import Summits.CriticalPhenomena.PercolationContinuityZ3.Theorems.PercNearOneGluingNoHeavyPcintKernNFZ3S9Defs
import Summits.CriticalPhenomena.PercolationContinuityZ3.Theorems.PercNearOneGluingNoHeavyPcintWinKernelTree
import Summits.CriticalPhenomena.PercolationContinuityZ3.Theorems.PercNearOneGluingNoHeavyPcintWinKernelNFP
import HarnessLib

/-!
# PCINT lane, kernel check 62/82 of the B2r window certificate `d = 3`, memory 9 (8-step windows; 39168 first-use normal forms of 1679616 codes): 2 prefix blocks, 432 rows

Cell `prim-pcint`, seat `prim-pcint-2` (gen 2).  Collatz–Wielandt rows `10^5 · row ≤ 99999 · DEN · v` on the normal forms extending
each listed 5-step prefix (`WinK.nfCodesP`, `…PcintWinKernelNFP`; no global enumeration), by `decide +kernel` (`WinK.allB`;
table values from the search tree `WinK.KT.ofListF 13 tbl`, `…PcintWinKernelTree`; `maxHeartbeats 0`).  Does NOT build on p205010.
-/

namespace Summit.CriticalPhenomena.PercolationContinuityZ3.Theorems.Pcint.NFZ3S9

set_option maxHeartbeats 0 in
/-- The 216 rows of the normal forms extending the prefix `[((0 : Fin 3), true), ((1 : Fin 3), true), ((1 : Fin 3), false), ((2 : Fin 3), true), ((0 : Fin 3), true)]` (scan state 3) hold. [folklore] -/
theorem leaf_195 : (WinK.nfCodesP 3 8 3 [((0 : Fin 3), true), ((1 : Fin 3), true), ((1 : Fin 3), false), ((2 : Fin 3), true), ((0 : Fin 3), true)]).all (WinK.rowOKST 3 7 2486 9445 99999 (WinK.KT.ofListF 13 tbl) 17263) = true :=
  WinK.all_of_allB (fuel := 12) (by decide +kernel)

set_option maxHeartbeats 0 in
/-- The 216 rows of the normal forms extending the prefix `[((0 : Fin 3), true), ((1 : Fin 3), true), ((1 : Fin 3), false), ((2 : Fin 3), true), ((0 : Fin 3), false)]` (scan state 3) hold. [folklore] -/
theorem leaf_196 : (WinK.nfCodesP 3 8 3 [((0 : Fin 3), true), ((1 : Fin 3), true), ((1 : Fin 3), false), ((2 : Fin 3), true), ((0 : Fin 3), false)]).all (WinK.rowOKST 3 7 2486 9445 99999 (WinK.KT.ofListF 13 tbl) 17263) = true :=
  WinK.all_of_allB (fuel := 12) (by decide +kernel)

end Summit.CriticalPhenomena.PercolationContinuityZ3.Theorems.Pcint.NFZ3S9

■ ■ ■ ■

ABOUT THIS TASK:
Using the entries above, copy out all lines that contain the string "hold".

OUTPUT FOR THIS EXERCISE:
/-- The 216 rows of the normal forms extending the prefix `[((0 : Fin 3), true), ((1 : Fin 3), true), ((1 : Fin 3), false), ((2 : Fin 3), true), ((0 : Fin 3), true)]` (scan state 3) hold. [folklore] -/
/-- The 216 rows of the normal forms extending the prefix `[((0 : Fin 3), true), ((1 : Fin 3), true), ((1 : Fin 3), false), ((2 : Fin 3), true), ((0 : Fin 3), false)]` (scan state 3) hold. [folklore] -/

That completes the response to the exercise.